● **Task description**
Look below for the line containing "files the mismatch" and the line containing "(RankFourFaces, PadicSemiregularLift, SevenfoldWeilCensus, …"; repeat exactly those two lines and all lines between them, and nothing else.

● **Data for processing**
►

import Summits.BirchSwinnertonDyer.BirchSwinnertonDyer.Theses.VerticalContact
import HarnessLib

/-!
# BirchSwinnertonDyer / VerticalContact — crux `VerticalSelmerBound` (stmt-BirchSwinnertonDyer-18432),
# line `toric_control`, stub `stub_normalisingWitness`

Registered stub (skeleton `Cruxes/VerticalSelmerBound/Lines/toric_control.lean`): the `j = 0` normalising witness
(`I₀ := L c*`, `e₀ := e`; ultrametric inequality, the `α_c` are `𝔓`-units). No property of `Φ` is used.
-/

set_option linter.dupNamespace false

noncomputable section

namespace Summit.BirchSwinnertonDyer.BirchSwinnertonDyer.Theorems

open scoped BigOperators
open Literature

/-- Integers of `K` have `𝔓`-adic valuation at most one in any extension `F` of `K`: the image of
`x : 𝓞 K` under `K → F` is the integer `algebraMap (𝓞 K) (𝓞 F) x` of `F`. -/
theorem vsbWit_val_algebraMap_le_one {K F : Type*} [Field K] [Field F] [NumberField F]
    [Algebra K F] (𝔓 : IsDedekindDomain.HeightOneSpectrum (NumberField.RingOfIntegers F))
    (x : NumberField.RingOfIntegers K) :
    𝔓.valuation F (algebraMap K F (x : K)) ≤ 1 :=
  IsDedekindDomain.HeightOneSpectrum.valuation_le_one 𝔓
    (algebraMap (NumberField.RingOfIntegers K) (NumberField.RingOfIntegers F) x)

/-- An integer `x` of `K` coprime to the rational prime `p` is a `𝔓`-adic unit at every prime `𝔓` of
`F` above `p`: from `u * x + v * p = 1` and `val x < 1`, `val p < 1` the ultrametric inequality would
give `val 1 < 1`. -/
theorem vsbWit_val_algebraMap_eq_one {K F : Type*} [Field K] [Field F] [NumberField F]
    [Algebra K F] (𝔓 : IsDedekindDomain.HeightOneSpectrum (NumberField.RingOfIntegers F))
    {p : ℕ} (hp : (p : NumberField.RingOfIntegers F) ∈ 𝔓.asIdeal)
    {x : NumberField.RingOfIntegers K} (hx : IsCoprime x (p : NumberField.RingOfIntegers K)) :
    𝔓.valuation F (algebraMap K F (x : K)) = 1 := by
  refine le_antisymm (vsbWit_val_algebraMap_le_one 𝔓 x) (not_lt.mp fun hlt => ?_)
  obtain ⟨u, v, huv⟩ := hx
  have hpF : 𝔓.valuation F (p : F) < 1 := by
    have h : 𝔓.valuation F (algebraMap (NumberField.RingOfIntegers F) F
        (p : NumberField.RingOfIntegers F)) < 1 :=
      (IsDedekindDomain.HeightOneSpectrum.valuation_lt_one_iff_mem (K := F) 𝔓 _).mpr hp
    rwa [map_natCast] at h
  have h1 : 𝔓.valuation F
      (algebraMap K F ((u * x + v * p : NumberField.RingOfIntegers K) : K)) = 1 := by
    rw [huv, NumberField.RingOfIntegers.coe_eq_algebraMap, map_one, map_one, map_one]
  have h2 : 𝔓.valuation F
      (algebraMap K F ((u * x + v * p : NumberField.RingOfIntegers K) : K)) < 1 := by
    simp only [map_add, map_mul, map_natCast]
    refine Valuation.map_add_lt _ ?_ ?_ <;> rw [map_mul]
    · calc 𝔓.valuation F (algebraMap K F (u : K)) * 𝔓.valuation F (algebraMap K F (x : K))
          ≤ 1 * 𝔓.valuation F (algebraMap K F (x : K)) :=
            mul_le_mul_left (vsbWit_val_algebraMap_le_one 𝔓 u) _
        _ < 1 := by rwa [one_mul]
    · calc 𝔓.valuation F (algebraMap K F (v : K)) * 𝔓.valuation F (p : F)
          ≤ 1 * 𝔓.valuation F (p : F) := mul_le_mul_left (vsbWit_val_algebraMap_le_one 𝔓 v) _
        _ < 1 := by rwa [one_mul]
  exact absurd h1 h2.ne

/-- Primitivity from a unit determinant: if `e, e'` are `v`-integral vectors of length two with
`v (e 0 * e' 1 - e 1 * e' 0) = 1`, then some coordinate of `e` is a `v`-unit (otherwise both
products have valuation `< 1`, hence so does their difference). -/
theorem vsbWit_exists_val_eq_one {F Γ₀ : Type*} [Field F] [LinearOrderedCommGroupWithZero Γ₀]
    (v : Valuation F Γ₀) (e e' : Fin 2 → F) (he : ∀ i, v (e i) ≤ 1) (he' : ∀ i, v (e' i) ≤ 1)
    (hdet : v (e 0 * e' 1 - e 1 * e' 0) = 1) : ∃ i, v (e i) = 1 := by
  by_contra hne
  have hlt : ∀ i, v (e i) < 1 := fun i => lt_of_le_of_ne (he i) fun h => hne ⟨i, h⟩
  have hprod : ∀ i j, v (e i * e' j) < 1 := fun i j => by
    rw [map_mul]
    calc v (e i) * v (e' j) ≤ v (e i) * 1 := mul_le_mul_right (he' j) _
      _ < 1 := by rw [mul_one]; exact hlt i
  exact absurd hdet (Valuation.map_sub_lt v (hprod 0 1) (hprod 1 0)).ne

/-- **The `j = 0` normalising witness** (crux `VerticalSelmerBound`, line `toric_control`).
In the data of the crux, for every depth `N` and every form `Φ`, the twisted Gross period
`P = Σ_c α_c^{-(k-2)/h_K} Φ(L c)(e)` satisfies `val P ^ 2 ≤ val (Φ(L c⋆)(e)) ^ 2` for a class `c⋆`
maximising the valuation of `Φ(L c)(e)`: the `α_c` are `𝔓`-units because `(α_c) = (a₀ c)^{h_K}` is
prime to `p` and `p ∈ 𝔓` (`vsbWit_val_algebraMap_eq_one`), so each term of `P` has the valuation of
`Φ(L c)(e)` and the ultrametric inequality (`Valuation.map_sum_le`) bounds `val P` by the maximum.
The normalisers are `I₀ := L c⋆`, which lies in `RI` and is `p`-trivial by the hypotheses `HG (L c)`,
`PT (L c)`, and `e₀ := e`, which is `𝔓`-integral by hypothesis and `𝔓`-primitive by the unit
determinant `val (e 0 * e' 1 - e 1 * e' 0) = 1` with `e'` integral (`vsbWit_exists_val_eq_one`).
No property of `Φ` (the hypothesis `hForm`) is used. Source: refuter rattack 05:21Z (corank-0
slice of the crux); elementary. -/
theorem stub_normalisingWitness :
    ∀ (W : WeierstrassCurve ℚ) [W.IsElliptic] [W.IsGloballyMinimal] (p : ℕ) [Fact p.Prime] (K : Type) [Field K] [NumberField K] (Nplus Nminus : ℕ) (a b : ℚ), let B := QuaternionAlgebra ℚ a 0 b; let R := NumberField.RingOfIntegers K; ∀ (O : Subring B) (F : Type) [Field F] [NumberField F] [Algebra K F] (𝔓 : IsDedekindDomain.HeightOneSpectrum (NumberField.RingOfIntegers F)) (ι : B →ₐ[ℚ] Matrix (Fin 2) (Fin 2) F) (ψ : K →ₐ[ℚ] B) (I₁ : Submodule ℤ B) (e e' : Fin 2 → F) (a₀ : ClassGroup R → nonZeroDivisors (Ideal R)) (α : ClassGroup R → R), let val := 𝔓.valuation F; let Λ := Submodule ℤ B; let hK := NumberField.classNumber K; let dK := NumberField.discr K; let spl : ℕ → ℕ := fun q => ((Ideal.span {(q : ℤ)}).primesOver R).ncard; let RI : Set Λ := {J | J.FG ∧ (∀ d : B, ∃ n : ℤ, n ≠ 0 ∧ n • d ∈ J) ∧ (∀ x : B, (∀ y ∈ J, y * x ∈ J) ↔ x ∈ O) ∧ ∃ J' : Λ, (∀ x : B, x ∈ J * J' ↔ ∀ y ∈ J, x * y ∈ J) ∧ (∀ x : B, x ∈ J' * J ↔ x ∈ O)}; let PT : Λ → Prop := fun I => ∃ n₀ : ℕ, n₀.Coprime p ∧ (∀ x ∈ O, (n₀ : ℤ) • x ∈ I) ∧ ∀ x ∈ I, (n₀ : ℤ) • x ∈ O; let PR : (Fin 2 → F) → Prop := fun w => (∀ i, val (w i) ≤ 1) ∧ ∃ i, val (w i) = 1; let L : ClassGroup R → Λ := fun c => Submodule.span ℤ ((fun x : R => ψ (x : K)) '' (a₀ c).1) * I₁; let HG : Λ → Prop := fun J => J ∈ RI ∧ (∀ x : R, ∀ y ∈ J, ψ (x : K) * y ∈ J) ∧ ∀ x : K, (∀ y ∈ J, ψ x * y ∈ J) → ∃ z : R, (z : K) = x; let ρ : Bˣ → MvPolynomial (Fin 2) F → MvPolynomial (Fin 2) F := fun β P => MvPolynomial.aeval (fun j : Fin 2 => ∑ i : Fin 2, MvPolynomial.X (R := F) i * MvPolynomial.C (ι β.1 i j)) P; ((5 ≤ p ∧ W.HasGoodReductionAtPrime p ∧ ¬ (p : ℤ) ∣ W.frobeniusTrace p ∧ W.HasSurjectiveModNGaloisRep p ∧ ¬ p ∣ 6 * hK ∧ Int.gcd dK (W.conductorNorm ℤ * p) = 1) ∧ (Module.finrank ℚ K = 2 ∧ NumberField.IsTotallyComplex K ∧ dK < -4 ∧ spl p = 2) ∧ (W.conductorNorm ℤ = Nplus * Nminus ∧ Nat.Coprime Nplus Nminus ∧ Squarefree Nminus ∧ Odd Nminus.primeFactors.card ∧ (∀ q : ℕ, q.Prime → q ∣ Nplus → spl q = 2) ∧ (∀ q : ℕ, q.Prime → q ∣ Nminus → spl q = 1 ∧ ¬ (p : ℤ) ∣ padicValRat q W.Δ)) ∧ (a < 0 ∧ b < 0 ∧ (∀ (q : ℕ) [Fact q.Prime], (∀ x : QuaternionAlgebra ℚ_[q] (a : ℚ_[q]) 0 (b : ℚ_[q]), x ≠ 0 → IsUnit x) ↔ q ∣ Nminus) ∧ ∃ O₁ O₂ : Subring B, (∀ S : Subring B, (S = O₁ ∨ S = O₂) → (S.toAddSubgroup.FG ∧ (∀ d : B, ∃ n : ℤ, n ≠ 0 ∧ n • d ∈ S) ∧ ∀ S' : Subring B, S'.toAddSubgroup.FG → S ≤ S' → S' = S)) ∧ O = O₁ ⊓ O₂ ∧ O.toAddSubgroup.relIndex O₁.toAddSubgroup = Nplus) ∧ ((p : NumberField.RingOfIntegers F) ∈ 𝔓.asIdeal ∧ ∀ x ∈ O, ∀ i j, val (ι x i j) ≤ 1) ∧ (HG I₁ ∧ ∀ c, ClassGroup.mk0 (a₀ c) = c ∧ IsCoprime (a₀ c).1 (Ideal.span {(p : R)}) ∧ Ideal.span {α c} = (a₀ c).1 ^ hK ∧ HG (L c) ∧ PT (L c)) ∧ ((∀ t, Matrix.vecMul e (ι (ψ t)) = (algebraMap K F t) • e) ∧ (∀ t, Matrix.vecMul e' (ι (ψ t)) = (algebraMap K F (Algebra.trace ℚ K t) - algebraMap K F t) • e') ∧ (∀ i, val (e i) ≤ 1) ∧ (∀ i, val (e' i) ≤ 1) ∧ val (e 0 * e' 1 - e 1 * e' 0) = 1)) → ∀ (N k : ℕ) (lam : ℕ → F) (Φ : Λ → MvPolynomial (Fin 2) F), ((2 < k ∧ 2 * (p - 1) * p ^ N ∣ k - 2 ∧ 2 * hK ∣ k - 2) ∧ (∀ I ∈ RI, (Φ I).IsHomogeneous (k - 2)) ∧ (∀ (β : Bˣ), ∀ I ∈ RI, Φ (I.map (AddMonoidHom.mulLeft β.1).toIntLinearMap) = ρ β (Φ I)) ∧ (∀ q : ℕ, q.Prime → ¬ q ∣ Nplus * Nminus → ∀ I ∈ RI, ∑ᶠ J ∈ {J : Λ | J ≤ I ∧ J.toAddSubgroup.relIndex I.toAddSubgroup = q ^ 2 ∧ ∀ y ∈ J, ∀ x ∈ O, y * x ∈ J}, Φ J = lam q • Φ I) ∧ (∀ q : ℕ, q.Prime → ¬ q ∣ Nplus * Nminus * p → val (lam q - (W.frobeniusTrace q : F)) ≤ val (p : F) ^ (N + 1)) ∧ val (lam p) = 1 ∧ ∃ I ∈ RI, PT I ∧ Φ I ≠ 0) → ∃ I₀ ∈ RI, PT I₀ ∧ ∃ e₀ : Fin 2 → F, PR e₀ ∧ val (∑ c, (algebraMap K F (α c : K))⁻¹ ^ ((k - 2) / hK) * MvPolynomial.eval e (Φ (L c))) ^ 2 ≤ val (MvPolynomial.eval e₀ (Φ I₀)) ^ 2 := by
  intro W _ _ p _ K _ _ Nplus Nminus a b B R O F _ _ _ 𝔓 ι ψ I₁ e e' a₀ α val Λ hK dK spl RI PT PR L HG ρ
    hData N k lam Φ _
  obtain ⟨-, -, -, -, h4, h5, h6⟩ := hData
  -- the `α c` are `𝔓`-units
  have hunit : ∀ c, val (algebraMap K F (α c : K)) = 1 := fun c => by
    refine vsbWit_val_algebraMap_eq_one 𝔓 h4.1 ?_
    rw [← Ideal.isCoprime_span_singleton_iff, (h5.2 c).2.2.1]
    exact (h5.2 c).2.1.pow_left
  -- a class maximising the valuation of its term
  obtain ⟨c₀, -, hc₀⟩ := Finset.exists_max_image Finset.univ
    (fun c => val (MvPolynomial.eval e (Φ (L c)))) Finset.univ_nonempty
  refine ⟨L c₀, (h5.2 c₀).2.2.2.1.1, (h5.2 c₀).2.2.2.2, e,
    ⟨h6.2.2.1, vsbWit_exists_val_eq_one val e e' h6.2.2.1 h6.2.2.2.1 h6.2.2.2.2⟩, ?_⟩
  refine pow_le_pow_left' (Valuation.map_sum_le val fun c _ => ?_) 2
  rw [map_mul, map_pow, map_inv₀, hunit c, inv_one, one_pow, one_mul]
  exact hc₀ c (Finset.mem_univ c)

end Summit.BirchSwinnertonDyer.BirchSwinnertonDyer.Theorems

◄
►

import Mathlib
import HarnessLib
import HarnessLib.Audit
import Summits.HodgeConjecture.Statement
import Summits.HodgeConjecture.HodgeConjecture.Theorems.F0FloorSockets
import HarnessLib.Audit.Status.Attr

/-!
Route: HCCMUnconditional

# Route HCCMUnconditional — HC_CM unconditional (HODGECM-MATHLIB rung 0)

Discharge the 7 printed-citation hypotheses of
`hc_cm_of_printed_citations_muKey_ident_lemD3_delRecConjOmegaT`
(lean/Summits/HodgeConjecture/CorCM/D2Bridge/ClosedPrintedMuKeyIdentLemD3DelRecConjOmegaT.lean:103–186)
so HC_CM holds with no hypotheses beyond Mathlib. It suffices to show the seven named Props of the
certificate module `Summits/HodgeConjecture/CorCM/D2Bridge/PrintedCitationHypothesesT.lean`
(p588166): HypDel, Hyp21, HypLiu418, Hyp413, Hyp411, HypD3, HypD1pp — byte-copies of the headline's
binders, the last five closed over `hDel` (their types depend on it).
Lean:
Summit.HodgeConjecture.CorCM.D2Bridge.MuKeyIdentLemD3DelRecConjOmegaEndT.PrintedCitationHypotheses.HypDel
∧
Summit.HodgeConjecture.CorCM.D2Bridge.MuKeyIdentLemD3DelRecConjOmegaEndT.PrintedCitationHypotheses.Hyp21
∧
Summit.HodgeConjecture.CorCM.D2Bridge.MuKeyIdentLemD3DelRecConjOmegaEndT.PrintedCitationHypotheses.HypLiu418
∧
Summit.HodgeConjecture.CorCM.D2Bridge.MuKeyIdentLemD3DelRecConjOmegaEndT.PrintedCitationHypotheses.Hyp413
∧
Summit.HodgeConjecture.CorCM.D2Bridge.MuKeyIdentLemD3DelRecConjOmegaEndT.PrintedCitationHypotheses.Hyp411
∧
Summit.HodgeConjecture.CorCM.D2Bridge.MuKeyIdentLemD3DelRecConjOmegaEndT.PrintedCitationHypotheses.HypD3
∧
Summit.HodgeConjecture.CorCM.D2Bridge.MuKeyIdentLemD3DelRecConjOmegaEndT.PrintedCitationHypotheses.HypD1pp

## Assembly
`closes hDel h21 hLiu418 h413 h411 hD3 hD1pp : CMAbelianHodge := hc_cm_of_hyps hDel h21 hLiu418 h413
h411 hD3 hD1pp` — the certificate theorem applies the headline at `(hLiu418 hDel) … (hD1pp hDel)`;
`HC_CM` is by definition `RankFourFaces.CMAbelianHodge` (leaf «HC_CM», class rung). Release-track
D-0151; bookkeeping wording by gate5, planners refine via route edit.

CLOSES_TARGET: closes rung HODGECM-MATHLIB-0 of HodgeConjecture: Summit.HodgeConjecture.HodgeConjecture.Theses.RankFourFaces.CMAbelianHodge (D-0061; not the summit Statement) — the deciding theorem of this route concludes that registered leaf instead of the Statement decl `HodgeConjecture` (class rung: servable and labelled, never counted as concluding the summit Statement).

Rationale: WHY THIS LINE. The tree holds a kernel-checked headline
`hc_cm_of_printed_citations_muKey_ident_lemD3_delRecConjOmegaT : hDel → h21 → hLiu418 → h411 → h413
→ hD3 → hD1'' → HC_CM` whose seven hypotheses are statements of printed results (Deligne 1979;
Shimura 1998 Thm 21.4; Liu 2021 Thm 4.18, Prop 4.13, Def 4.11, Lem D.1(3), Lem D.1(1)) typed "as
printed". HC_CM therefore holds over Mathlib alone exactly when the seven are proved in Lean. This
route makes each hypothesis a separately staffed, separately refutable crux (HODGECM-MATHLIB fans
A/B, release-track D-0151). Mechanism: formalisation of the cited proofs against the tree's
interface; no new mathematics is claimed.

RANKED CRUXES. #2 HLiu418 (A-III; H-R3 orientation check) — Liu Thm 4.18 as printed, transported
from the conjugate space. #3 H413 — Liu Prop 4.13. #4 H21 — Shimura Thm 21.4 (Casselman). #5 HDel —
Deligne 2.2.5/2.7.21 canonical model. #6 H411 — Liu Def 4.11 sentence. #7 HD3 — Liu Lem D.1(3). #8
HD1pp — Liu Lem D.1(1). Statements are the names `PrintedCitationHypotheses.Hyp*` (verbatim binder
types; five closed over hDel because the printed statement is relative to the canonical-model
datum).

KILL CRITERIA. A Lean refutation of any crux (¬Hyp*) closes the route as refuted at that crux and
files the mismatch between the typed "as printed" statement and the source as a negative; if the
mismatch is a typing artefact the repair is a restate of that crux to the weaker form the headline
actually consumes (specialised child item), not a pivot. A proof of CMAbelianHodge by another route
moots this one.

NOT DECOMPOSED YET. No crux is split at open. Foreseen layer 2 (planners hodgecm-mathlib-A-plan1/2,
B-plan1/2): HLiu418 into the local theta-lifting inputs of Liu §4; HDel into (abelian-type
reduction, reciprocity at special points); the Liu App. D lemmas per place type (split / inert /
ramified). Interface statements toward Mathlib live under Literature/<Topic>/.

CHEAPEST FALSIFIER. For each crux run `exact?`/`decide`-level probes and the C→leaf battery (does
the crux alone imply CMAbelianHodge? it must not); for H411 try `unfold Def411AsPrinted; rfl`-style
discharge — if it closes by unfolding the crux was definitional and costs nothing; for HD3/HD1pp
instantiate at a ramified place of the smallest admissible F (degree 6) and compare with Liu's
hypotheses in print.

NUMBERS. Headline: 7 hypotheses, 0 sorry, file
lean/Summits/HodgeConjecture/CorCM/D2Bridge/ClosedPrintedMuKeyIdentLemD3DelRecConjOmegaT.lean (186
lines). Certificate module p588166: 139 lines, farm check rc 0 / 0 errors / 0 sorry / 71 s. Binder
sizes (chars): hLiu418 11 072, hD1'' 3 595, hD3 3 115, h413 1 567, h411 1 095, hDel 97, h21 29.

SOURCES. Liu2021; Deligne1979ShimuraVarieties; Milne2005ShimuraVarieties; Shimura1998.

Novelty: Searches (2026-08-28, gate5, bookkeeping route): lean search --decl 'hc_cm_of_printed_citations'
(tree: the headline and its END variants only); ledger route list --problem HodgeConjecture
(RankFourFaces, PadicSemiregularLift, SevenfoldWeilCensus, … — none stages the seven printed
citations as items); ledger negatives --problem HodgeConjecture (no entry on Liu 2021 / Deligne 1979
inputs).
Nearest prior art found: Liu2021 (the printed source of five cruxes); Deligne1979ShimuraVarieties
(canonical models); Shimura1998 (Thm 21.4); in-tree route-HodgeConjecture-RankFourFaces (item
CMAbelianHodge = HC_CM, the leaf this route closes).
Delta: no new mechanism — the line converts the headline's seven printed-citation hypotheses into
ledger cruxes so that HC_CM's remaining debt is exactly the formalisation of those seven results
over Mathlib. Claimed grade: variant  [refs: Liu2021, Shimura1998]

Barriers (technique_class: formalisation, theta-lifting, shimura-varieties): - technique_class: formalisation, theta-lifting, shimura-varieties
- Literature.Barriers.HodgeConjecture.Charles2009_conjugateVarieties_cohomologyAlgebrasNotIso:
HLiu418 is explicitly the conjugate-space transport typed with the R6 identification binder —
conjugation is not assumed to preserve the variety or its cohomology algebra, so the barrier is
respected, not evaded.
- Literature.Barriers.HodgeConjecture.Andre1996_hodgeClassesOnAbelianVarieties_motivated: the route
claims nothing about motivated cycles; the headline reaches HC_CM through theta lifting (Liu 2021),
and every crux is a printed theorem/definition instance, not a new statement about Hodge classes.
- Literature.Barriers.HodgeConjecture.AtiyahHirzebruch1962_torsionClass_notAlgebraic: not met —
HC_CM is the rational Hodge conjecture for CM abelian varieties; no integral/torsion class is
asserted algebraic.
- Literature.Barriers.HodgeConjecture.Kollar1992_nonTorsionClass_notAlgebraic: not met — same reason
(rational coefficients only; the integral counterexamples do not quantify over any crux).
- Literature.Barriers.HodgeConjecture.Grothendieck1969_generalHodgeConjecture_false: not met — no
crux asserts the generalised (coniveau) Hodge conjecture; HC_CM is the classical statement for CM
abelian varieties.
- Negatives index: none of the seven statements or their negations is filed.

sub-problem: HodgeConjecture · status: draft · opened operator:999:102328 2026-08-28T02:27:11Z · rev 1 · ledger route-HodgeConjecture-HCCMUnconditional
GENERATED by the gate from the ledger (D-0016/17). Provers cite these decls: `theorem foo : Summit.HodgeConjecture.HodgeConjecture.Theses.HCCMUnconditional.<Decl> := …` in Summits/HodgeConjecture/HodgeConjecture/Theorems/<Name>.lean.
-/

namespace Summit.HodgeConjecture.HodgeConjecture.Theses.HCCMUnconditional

◄

● **Answer section**
files the mismatch between the typed "as printed" statement and the source as a negative; if the
mismatch is a typing artefact the repair is a restate of that crux to the weaker form the headline
actually consumes (specialised child item), not a pivot. A proof of CMAbelianHodge by another route
moots this one.

NOT DECOMPOSED YET. No crux is split at open. Foreseen layer 2 (planners hodgecm-mathlib-A-plan1/2,
B-plan1/2): HLiu418 into the local theta-lifting inputs of Liu §4; HDel into (abelian-type
reduction, reciprocity at special points); the Liu App. D lemmas per place type (split / inert /
ramified). Interface statements toward Mathlib live under Literature/<Topic>/.

CHEAPEST FALSIFIER. For each crux run `exact?`/`decide`-level probes and the C→leaf battery (does
the crux alone imply CMAbelianHodge? it must not); for H411 try `unfold Def411AsPrinted; rfl`-style
discharge — if it closes by unfolding the crux was definitional and costs nothing; for HD3/HD1pp
instantiate at a ramified place of the smallest admissible F (degree 6) and compare with Liu's
hypotheses in print.

NUMBERS. Headline: 7 hypotheses, 0 sorry, file
lean/Summits/HodgeConjecture/CorCM/D2Bridge/ClosedPrintedMuKeyIdentLemD3DelRecConjOmegaT.lean (186
lines). Certificate module p588166: 139 lines, farm check rc 0 / 0 errors / 0 sorry / 71 s. Binder
sizes (chars): hLiu418 11 072, hD1'' 3 595, hD3 3 115, h413 1 567, h411 1 095, hDel 97, h21 29.

SOURCES. Liu2021; Deligne1979ShimuraVarieties; Milne2005ShimuraVarieties; Shimura1998.

Novelty: Searches (2026-08-28, gate5, bookkeeping route): lean search --decl 'hc_cm_of_printed_citations'
(tree: the headline and its END variants only); ledger route list --problem HodgeConjecture
(RankFourFaces, PadicSemiregularLift, SevenfoldWeilCensus, … — none stages the seven printed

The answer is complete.